Information Engineering and Computer Science Department, via Sommarive 14 - I38100 (Povo) Trento, Italy.
BMC Bioinformatics. 2010 Mar 3;11:115. doi: 10.1186/1471-2105-11-115.
Prediction of catalytic residues is a major step in characterizing the function of enzymes. In its simpler formulation, the problem can be cast into a binary classification task at the residue level, by predicting whether the residue is directly involved in the catalytic process. The task is quite hard also when structural information is available, due to the rather wide range of roles a functional residue can play and to the large imbalance between the number of catalytic and non-catalytic residues.

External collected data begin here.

/-- **IK §9 (TeX L813–814): the decomposition `⊕_ϱ W'_ϱ` is direct.** The subspaces
`{λ}_ϱ ⊆ {λ}`, `ϱ ⊢ d` with at most `m` parts, are independent: their weights `𝔖_m·(Dϱ)` are
pairwise disjoint sets and weight vectors of distinct weights are linearly independent
(characteristic zero). [cite: IkenmeyerKandasamy2019, §9 (TeX L813–814)] -/
theorem contentSubspace_independent [CharZero k] {n d D : ℕ} (hD : D ≠ 0)
    (lam : Nat.Partition n) (v : Nat.Partition d → weylModule k (Fin m) lam)
    (hv : ∀ ϱ ∈ (Finset.univ : Finset (Nat.Partition d)).filter (fun ϱ => ϱ.parts.card ≤ m),
      v ϱ ∈ contentSubspace k m D lam ϱ)
    (h0 : ∑ ϱ ∈ (Finset.univ : Finset (Nat.Partition d)).filter (fun ϱ => ϱ.parts.card ≤ m),
      v ϱ = 0) :
    ∀ ϱ ∈ (Finset.univ : Finset (Nat.Partition d)).filter (fun ϱ => ϱ.parts.card ≤ m),
      v ϱ = 0 := by
  classical
  haveI : Infinite k := Infinite.of_injective _ (Nat.cast_injective (R := k))
  refine eq_zero_of_sum_mem_iSup_weightSpace (V := weylModule k (Fin m) lam)
    (weylRep k (Fin m) lam) _
    (fun ϱ => (Finset.univ : Finset (Equiv.Perm (Fin m))).image
      (fun σ : Equiv.Perm (Fin m) => fun i => (D : ℤ) * Weight.ofPartition m ϱ (σ i)))
    (fun ϱ hϱ ϱ' hϱ' hne => ?_) v (fun ϱ hϱ => ?_) h0
  · rw [Finset.disjoint_left]
    intro γ hγ hγ'
    obtain ⟨σ, -, rfl⟩ := Finset.mem_image.mp hγ
    obtain ⟨σ', -, hσ'⟩ := Finset.mem_image.mp hγ'
    exact hne (partition_eq_of_weight_eq hD (Finset.mem_filter.mp hϱ).2
      (Finset.mem_filter.mp hϱ').2 hσ'.symm)
  · rw [← contentSubspace_eq_iSup_image]
    exact hv ϱ hϱ

/-- **IK §9 (TeX L815–816): `({λ}^{ℤ_D^m})^{𝔖_m} = ⊕_ϱ (W'_ϱ)^{𝔖_m}`**, in dimensions:
`dim (⊕_{ϱ ⊢_m d} {λ}_ϱ)^{𝔖_m} = ∑_{ϱ ⊢_m d} dim ({λ}_ϱ)^{𝔖_m}` (the blocks are `𝔖_m`-stable and
independent). [cite: IkenmeyerKandasamy2019, §9 (TeX L815–816)] -/
theorem finrank_permFixed_iSup_contentSubspace_eq_sum [CharZero k] {n d D : ℕ} (hD : D ≠ 0)
    (lam : Nat.Partition n) :
    finrank k (permFixed k lam Set.univ
        (⨆ ϱ ∈ (Finset.univ : Finset (Nat.Partition d)).filter (fun ϱ => ϱ.parts.card ≤ m),
          contentSubspace k m D lam ϱ)) =
      ∑ ϱ ∈ (Finset.univ : Finset (Nat.Partition d)).filter (fun ϱ => ϱ.parts.card ≤ m),
        finrank k (permFixed k lam Set.univ (contentSubspace k m D lam ϱ)) := by
  have hind := contentSubspace_independent (k := k) (m := m) (D := D) (d := d) hD lam
  have hT : ∀ (π : Equiv.Perm (Fin m)),
      ∀ ϱ ∈ (Finset.univ : Finset (Nat.Partition d)).filter (fun ϱ => ϱ.parts.card ≤ m),
      ∀ v ∈ contentSubspace k m D lam ϱ,
        weylRep k (Fin m) lam (permGL k π) v ∈ contentSubspace k m D lam ϱ :=
    fun π ϱ _ v hv => weylRep_permGL_mem_contentSubspace D lam ϱ π hv
  have memF : ∀ v : weylModule k (Fin m) lam,
      v ∈ (⨅ π ∈ (Set.univ : Set (Equiv.Perm (Fin m))),
        LinearMap.eqLocus (weylRep k (Fin m) lam (permGL k π)) LinearMap.id) ↔
      ∀ π, weylRep k (Fin m) lam (permGL k π) v = v := fun v => by
    simp only [Submodule.mem_iInf, LinearMap.mem_eqLocus, LinearMap.id_coe, id_eq, Set.mem_univ,
      forall_const]
  have key := finrank_iSup_inf_eq_sum (V := weylModule k (Fin m) lam)
    ((Finset.univ : Finset (Nat.Partition d)).filter (fun ϱ => ϱ.parts.card ≤ m))
    (fun ϱ => contentSubspace k m D lam ϱ) hind (fun π => weylRep k (Fin m) lam (permGL k π))
    hT _ memF
  unfold permFixed
  exact key

end Content

/-! ## §4. `{λ}^H = (⊕_ϱ W'_ϱ)^{𝔖_m}` and the dimension formula -/

section Assembly

variable {k : Type*} [Field k] [CharZero k] {m : ℕ}

/-- **IK §9 (TeX L804–805): "`{λ}^H = ({λ}^{ℤ_D^m})^{𝔖_m}`", made explicit.** For the subgroup
of `GL_m(k)` generated by the permutation matrices and the diagonal matrices of `D`-th roots of
unity (`= stab(x₁^D + ⋯ + x_m^D)` by BI 2017 Prop. 2.4(2), tree `linStabilizer_psum_eq_closure`),
`k` containing a primitive `D`-th root of unity, the invariants of the Weyl module `{λ}`,
`λ ⊢ dD`, are the `𝔖_m`-fixed vectors of `⊕_{ϱ ⊢_m d} {λ}_ϱ`.
[cite: IkenmeyerKandasamy2019, §9 (TeX L804–805)] -/
theorem invariants_weylRep_closure_eq_permFixed {d D : ℕ} (hD : D ≠ 0) {ζ : k}
    (hζ : IsPrimitiveRoot ζ D) (lam : Nat.Partition (d * D)) :
    Representation.invariants (k := k) (V := weylModule k (Fin m) lam)
        ((weylRep k (Fin m) lam).comp (Subgroup.closure
          ({γ : GL (Fin m) k | ∃ π : Equiv.Perm (Fin m),
              (γ : Matrix (Fin m) (Fin m) k) = π.permMatrix k} ∪
           {γ : GL (Fin m) k | ∃ t : Fin m → k,
              (γ : Matrix (Fin m) (Fin m) k) = Matrix.diagonal t ∧ ∀ i, t i ^ D = 1})).subtype) =
      permFixed k lam Set.univ
        (⨆ ϱ ∈ (Finset.univ : Finset (Nat.Partition d)).filter (fun ϱ => ϱ.parts.card ≤ m),
          contentSubspace k m D lam ϱ) := by
  classical
  haveI : Infinite k := Infinite.of_injective _ (Nat.cast_injective (R := k))
  have hrat : IsRationalRep (V := weylModule k (Fin m) lam) (weylRep k (Fin m) lam) :=
    (isPolynomialRep_weylRep_holds k (Fin m) lam).isRationalRep
  have htorus := iInf_eqLocus_rootDiagonal_eq_iSup_weightSpace (V := weylModule k (Fin m) lam)
    (weylRep k (Fin m) lam) hrat hD hζ
  rw [iSup_weightSpace_dvd_eq_iSup_contentSubspace hD lam] at htorus
  ext v
  rw [mem_invariants_comp_subtype_closure_iff]
  unfold permFixed
  rw [← htorus, Submodule.mem_inf]
  simp only [Submodule.mem_iInf, LinearMap.mem_eqLocus, LinearMap.id_coe, id_eq, Set.mem_univ,
    Set.mem_setOf_eq, forall_const]
  constructor
  · intro hv
    refine ⟨fun t ht => hv t (Or.inr ht), fun π => hv _ (Or.inl ⟨π⁻¹, ?_⟩)⟩
    rw [coe_permGL]
  · rintro ⟨h1, h2⟩ s hs
    rcases hs with ⟨π, hπ⟩ | ht
    · have hs' : s = permGL k π⁻¹ := Units.ext (by rw [hπ, coe_permGL, inv_inv])
      rw [hs']
      exact h2 π⁻¹
    · exact h1 s ht

/-- **IK Prop. 9.2 / §10 (TeX L815–820, L844–846), dimension form:
`dim {λ}^H = ∑_{ϱ ⊢_m d} dim ({λ}_ϱ)^{𝔖_m}`** for `H = stab(x₁^D + ⋯ + x_m^D) ≤ GL_m(k)`, `D ≥ 3`,
`λ ⊢ dD`, over any field of characteristic zero containing a primitive `D`-th root of unity —
unconditionally (no Schur–Weyl input). With Prop. 10.1 (`dim ({λ}_ϱ)^{𝔖_m} = b(λ,ϱ,D,d)`) this is
Prop. 4.1, see `IK2020_prop_4_1_of_prop_10_1`. [cite: IkenmeyerKandasamy2019, Prop. 9.2] -/
theorem weylInvariantDim_psum_eq_sum_finrank_permFixed (m : ℕ) {d D : ℕ} (hD : 3 ≤ D) {ζ : k}
    (hζ : IsPrimitiveRoot ζ D) (lam : Nat.Partition (d * D)) :
    weylInvariantDim k m lam (linStabilizer (psum (Fin m) k D)) =
      ∑ ϱ ∈ (Finset.univ : Finset (Nat.Partition d)).filter (fun ϱ => ϱ.parts.card ≤ m),
        finrank k (permFixed k lam Set.univ (contentSubspace k m D lam ϱ)) := by
  have hcl : linStabilizer (psum (Fin m) k D) =
      Subgroup.closure
        ({γ : GL (Fin m) k | ∃ π : Equiv.Perm (Fin m),
            (γ : Matrix (Fin m) (Fin m) k) = π.permMatrix k} ∪
         {γ : GL (Fin m) k | ∃ t : Fin m → k,
            (γ : Matrix (Fin m) (Fin m) k) = Matrix.diagonal t ∧ ∀ i, t i ^ D = 1}) :=
    linStabilizer_psum_eq_closure (by omega)
  unfold weylInvariantDim
  rw [hcl, invariants_weylRep_closure_eq_permFixed (by omega) hζ lam,
    finrank_permFixed_iSup_contentSubspace_eq_sum (by omega) lam]

end Assembly

/-- **IK Prop. 9.2 over `ℂ`**: `dim {λ}^H = ∑_{ϱ ⊢_m d} dim ({λ}_ϱ)^{𝔖_m}`, `H = stab(x₁^D + ⋯ + x_m^D)`,
`D ≥ 3`, `λ ⊢ dD` (primitive root `e^{2πi/D}`). [cite: IkenmeyerKandasamy2019, Prop. 9.2] -/
theorem weylInvariantDim_psum_eq_sum_finrank_permFixed_complex (m : ℕ) {d D : ℕ} (hD : 3 ≤ D)
    (lam : Nat.Partition (d * D)) :
    weylInvariantDim ℂ m lam (linStabilizer (psum (Fin m) ℂ D)) =
      ∑ ϱ ∈ (Finset.univ : Finset (Nat.Partition d)).filter (fun ϱ => ϱ.parts.card ≤ m),
        finrank ℂ (permFixed ℂ lam Set.univ (contentSubspace ℂ m D lam ϱ)) :=
  weylInvariantDim_psum_eq_sum_finrank_permFixed m hD
    (Complex.isPrimitiveRoot_exp D (by omega)) lam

We developed an effective representation of structural information by modeling spherical regions around candidate residues, and extracting statistics on the properties of their content such as physico-chemical properties, atomic density, flexibility, presence of water molecules. We trained an SVM classifier combining our features with sequence-based information and previously developed 3D features, and compared its performance with the most recent state-of-the-art approaches on different benchmark datasets. We further analyzed the discriminant power of the information provided by the presence of heterogens in the residue neighborhood.
Our structure-based method achieves consistent improvements on all tested datasets over both sequence-based and structure-based state-of-the-art approaches. Structural neighborhood information is shown to be responsible for such results, and predicting the presence of nearby heterogens seems to be a promising direction for further improvements.
催化残基的预测是表征酶功能的主要步骤。在更简单的形式中,该问题可以在残基水平上被归结为二元分类任务,通过预测残基是否直接参与催化过程。即使有结构信息可用,由于功能残基可以发挥的作用范围很广,以及催化残基和非催化残基数量之间的巨大不平衡,该任务也相当困难。
我们通过对候选残基周围的球形区域建模,并提取其内容的属性(如理化性质、原子密度、柔韧性、水分子存在情况)的统计信息,开发了一种有效的结构信息表示方法。我们训练了一个 SVM 分类器,将我们的特征与基于序列的信息和以前开发的 3D 特征相结合,并将其性能与不同基准数据集上最新的最先进方法进行了比较。我们进一步分析了残基邻域中杂原子存在提供的信息的判别能力。
我们的基于结构的方法在所有测试数据集上都优于基于序列和基于结构的最先进方法,实现了一致的改进。结构邻域信息是导致这些结果的原因,并且预测附近杂原子的存在似乎是进一步改进的有前途的方向。